• EXERCISE DETAILS: All of the data below is to be output exactly as written.

• Records contained in a dataset:
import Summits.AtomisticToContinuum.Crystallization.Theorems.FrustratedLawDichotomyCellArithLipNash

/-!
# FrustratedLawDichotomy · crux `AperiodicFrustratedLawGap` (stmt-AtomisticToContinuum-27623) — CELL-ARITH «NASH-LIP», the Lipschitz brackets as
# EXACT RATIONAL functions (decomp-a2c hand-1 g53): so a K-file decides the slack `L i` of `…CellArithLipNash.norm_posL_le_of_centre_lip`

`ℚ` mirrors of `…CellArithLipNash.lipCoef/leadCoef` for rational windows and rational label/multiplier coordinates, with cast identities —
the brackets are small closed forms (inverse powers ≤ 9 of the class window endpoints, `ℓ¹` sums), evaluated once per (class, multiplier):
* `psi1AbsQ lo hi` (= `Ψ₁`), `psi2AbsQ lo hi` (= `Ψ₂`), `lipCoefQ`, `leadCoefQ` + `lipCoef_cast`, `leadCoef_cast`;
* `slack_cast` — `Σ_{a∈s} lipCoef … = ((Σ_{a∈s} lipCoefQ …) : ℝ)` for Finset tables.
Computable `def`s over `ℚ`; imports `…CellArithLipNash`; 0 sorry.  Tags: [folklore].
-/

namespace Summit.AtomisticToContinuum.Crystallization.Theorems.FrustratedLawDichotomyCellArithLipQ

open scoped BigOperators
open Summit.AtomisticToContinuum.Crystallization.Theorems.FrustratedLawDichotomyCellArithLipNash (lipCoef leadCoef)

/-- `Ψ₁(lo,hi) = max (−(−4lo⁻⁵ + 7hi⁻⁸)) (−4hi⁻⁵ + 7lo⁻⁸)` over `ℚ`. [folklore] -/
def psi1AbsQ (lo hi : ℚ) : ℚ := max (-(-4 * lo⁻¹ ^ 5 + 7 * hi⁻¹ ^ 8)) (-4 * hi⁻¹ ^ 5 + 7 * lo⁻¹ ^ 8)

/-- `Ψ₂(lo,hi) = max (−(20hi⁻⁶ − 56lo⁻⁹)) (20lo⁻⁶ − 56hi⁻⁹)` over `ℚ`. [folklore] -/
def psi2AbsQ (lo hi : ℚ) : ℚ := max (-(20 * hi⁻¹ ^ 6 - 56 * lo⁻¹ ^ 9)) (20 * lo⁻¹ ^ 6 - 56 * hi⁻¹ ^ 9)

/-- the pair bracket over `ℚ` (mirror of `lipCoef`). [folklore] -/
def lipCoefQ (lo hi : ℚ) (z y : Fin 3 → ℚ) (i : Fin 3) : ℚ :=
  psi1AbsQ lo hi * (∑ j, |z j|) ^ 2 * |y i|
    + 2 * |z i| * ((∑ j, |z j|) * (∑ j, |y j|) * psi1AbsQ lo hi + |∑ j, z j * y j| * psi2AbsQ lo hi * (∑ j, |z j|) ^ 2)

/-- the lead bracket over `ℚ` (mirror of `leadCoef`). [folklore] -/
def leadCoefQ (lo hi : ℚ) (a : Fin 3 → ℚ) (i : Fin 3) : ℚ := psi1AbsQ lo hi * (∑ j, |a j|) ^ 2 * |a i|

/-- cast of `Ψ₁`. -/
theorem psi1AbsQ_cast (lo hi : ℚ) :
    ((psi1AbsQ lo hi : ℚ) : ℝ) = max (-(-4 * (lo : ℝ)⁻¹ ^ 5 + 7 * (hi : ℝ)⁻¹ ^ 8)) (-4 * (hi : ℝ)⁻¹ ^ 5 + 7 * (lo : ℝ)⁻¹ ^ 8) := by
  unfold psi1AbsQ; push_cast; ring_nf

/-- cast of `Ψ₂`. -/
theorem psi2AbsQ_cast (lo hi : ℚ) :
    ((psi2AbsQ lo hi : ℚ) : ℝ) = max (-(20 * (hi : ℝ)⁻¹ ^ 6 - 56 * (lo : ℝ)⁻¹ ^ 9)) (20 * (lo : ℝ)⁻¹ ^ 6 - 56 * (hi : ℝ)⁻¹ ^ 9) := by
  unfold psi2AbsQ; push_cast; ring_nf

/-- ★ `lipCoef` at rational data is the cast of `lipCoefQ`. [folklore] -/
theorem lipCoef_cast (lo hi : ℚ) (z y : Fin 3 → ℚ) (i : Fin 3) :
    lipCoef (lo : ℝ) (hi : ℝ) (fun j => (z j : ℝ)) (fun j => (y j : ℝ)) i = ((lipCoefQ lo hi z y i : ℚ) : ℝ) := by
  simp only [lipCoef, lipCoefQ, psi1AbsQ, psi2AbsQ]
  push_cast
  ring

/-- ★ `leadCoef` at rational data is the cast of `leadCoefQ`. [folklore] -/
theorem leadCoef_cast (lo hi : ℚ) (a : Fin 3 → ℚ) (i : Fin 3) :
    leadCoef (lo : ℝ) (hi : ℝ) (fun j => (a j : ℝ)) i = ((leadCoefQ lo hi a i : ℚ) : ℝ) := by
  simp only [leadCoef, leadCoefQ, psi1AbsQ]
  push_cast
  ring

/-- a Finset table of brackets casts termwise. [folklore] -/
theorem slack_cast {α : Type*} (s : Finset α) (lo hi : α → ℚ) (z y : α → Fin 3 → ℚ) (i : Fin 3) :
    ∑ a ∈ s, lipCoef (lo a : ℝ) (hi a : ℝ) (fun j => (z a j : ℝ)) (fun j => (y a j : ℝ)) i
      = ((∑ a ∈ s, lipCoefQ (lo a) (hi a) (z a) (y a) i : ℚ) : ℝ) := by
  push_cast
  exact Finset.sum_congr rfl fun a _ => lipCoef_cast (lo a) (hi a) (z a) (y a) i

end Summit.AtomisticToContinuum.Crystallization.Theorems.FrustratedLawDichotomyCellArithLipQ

• YOUR RESPONSE:
import Summits.AtomisticToContinuum.Crystallization.Theorems.FrustratedLawDichotomyCellArithLipNash

/-!
# FrustratedLawDichotomy · crux `AperiodicFrustratedLawGap` (stmt-AtomisticToContinuum-27623) — CELL-ARITH «NASH-LIP», the Lipschitz brackets as
# EXACT RATIONAL functions (decomp-a2c hand-1 g53): so a K-file decides the slack `L i` of `…CellArithLipNash.norm_posL_le_of_centre_lip`

`ℚ` mirrors of `…CellArithLipNash.lipCoef/leadCoef` for rational windows and rational label/multiplier coordinates, with cast identities —
the brackets are small closed forms (inverse powers ≤ 9 of the class window endpoints, `ℓ¹` sums), evaluated once per (class, multiplier):
* `psi1AbsQ lo hi` (= `Ψ₁`), `psi2AbsQ lo hi` (= `Ψ₂`), `lipCoefQ`, `leadCoefQ` + `lipCoef_cast`, `leadCoef_cast`;
* `slack_cast` — `Σ_{a∈s} lipCoef … = ((Σ_{a∈s} lipCoefQ …) : ℝ)` for Finset tables.
Computable `def`s over `ℚ`; imports `…CellArithLipNash`; 0 sorry.  Tags: [folklore].
-/

namespace Summit.AtomisticToContinuum.Crystallization.Theorems.FrustratedLawDichotomyCellArithLipQ

open scoped BigOperators
open Summit.AtomisticToContinuum.Crystallization.Theorems.FrustratedLawDichotomyCellArithLipNash (lipCoef leadCoef)

/-- `Ψ₁(lo,hi) = max (−(−4lo⁻⁵ + 7hi⁻⁸)) (−4hi⁻⁵ + 7lo⁻⁸)` over `ℚ`. [folklore] -/
def psi1AbsQ (lo hi : ℚ) : ℚ := max (-(-4 * lo⁻¹ ^ 5 + 7 * hi⁻¹ ^ 8)) (-4 * hi⁻¹ ^ 5 + 7 * lo⁻¹ ^ 8)

/-- `Ψ₂(lo,hi) = max (−(20hi⁻⁶ − 56lo⁻⁹)) (20lo⁻⁶ − 56hi⁻⁹)` over `ℚ`. [folklore] -/
def psi2AbsQ (lo hi : ℚ) : ℚ := max (-(20 * hi⁻¹ ^ 6 - 56 * lo⁻¹ ^ 9)) (20 * lo⁻¹ ^ 6 - 56 * hi⁻¹ ^ 9)

/-- the pair bracket over `ℚ` (mirror of `lipCoef`). [folklore] -/
def lipCoefQ (lo hi : ℚ) (z y : Fin 3 → ℚ) (i : Fin 3) : ℚ :=
  psi1AbsQ lo hi * (∑ j, |z j|) ^ 2 * |y i|
    + 2 * |z i| * ((∑ j, |z j|) * (∑ j, |y j|) * psi1AbsQ lo hi + |∑ j, z j * y j| * psi2AbsQ lo hi * (∑ j, |z j|) ^ 2)

/-- the lead bracket over `ℚ` (mirror of `leadCoef`). [folklore] -/
def leadCoefQ (lo hi : ℚ) (a : Fin 3 → ℚ) (i : Fin 3) : ℚ := psi1AbsQ lo hi * (∑ j, |a j|) ^ 2 * |a i|

/-- cast of `Ψ₁`. -/
theorem psi1AbsQ_cast (lo hi : ℚ) :
    ((psi1AbsQ lo hi : ℚ) : ℝ) = max (-(-4 * (lo : ℝ)⁻¹ ^ 5 + 7 * (hi : ℝ)⁻¹ ^ 8)) (-4 * (hi : ℝ)⁻¹ ^ 5 + 7 * (lo : ℝ)⁻¹ ^ 8) := by
  unfold psi1AbsQ; push_cast; ring_nf

/-- cast of `Ψ₂`. -/
theorem psi2AbsQ_cast (lo hi : ℚ) :
    ((psi2AbsQ lo hi : ℚ) : ℝ) = max (-(20 * (hi : ℝ)⁻¹ ^ 6 - 56 * (lo : ℝ)⁻¹ ^ 9)) (20 * (lo : ℝ)⁻¹ ^ 6 - 56 * (hi : ℝ)⁻¹ ^ 9) := by
  unfold psi2AbsQ; push_cast; ring_nf

/-- ★ `lipCoef` at rational data is the cast of `lipCoefQ`. [folklore] -/
theorem lipCoef_cast (lo hi : ℚ) (z y : Fin 3 → ℚ) (i : Fin 3) :
    lipCoef (lo : ℝ) (hi : ℝ) (fun j => (z j : ℝ)) (fun j => (y j : ℝ)) i = ((lipCoefQ lo hi z y i : ℚ) : ℝ) := by
  simp only [lipCoef, lipCoefQ, psi1AbsQ, psi2AbsQ]
  push_cast
  ring

/-- ★ `leadCoef` at rational data is the cast of `leadCoefQ`. [folklore] -/
theorem leadCoef_cast (lo hi : ℚ) (a : Fin 3 → ℚ) (i : Fin 3) :
    leadCoef (lo : ℝ) (hi : ℝ) (fun j => (a j : ℝ)) i = ((leadCoefQ lo hi a i : ℚ) : ℝ) := by
  simp only [leadCoef, leadCoefQ, psi1AbsQ]
  push_cast
  ring

/-- a Finset table of brackets casts termwise. [folklore] -/
theorem slack_cast {α : Type*} (s : Finset α) (lo hi : α → ℚ) (z y : α → Fin 3 → ℚ) (i : Fin 3) :
    ∑ a ∈ s, lipCoef (lo a : ℝ) (hi a : ℝ) (fun j => (z a j : ℝ)) (fun j => (y a j : ℝ)) i
      = ((∑ a ∈ s, lipCoefQ (lo a) (hi a) (z a) (y a) i : ℚ) : ℝ) := by
  push_cast
  exact Finset.sum_congr rfl fun a _ => lipCoef_cast (lo a) (hi a) (z a) (y a) i

end Summit.AtomisticToContinuum.Crystallization.Theorems.FrustratedLawDichotomyCellArithLipQ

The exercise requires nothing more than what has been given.